Exercise brief
Once you have located the line containing "Yang–Mills mass gap" in the material below, return it exactly along with each line after it through the line containing "fact replaced by".

_ _ _ _ _

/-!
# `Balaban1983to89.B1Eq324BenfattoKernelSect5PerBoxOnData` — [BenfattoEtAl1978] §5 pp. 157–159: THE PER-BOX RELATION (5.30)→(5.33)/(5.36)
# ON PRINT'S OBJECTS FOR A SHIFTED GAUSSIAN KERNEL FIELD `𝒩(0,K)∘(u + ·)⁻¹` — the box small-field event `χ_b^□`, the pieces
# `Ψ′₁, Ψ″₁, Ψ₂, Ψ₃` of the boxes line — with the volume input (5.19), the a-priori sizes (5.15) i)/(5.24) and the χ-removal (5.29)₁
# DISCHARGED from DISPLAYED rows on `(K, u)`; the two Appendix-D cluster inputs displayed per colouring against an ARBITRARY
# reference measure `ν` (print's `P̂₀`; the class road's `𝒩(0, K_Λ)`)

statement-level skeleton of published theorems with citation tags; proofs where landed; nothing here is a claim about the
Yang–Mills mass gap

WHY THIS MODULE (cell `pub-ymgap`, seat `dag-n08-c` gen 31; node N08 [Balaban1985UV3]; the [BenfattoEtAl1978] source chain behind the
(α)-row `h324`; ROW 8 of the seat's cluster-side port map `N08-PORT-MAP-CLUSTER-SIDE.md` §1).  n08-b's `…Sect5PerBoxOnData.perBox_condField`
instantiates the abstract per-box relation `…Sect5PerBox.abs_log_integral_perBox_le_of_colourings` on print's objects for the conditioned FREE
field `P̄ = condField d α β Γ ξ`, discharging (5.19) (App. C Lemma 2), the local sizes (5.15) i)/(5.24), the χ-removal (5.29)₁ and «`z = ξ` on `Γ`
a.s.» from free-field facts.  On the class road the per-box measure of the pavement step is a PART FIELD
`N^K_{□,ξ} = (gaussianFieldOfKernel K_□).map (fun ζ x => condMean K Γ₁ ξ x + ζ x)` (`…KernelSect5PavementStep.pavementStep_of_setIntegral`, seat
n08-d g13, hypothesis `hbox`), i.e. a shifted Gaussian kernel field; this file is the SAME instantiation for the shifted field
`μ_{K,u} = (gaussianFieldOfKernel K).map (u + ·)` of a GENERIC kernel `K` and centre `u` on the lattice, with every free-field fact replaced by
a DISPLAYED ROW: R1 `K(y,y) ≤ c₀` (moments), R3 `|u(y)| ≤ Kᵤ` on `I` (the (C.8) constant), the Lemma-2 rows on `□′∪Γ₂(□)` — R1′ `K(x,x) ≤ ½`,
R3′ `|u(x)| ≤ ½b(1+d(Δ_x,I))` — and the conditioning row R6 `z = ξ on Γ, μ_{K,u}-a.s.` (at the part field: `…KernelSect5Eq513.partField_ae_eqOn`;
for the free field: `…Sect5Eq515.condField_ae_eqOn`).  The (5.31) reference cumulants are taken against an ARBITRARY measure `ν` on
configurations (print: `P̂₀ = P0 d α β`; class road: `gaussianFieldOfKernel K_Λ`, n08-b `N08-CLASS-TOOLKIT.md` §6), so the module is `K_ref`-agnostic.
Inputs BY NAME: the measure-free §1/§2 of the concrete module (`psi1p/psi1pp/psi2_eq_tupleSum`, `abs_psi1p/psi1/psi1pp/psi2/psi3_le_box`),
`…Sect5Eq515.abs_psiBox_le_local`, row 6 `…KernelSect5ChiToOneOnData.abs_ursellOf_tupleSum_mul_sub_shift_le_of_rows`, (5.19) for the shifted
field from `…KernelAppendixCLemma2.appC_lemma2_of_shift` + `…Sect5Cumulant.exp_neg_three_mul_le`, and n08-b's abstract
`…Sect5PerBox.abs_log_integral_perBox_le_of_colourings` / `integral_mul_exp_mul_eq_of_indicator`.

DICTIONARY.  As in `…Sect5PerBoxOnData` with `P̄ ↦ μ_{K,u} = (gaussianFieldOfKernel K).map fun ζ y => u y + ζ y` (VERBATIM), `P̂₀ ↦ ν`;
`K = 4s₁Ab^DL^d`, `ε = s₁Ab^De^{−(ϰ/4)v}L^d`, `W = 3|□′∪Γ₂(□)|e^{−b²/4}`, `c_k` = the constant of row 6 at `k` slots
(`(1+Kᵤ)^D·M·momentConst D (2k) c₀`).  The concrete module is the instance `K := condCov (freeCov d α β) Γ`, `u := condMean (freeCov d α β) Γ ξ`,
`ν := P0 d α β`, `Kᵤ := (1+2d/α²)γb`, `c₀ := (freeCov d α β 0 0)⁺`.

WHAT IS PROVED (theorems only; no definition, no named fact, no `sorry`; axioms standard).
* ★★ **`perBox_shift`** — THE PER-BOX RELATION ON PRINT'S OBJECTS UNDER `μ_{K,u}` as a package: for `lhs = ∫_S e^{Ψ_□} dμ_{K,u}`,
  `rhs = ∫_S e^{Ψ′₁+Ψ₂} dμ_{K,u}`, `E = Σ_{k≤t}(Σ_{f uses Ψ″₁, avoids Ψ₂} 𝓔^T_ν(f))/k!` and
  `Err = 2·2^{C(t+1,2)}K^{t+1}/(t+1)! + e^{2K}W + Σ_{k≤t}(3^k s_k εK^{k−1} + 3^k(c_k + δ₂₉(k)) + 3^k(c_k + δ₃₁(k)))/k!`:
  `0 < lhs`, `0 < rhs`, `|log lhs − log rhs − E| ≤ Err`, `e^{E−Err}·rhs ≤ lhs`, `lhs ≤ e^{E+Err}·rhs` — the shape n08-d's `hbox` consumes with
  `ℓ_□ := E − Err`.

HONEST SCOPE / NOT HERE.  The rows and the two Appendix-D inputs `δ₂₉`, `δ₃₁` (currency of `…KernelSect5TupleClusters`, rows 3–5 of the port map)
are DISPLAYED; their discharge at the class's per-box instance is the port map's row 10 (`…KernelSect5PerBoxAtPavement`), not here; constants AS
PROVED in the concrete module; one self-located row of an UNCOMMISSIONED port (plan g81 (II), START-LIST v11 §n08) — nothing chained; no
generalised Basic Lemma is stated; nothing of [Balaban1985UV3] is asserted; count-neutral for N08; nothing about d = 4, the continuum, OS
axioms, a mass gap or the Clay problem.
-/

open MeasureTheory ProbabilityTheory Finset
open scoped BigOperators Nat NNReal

_ _ _ _ _

Answer below
Yang–Mills mass gap

WHY THIS MODULE (cell `pub-ymgap`, seat `dag-n08-c` gen 31; node N08 [Balaban1985UV3]; the [BenfattoEtAl1978] source chain behind the
(α)-row `h324`; ROW 8 of the seat's cluster-side port map `N08-PORT-MAP-CLUSTER-SIDE.md` §1).  n08-b's `…Sect5PerBoxOnData.perBox_condField`
instantiates the abstract per-box relation `…Sect5PerBox.abs_log_integral_perBox_le_of_colourings` on print's objects for the conditioned FREE
field `P̄ = condField d α β Γ ξ`, discharging (5.19) (App. C Lemma 2), the local sizes (5.15) i)/(5.24), the χ-removal (5.29)₁ and «`z = ξ` on `Γ`
a.s.» from free-field facts.  On the class road the per-box measure of the pavement step is a PART FIELD
`N^K_{□,ξ} = (gaussianFieldOfKernel K_□).map (fun ζ x => condMean K Γ₁ ξ x + ζ x)` (`…KernelSect5PavementStep.pavementStep_of_setIntegral`, seat
n08-d g13, hypothesis `hbox`), i.e. a shifted Gaussian kernel field; this file is the SAME instantiation for the shifted field
`μ_{K,u} = (gaussianFieldOfKernel K).map (u + ·)` of a GENERIC kernel `K` and centre `u` on the lattice, with every free-field fact replaced by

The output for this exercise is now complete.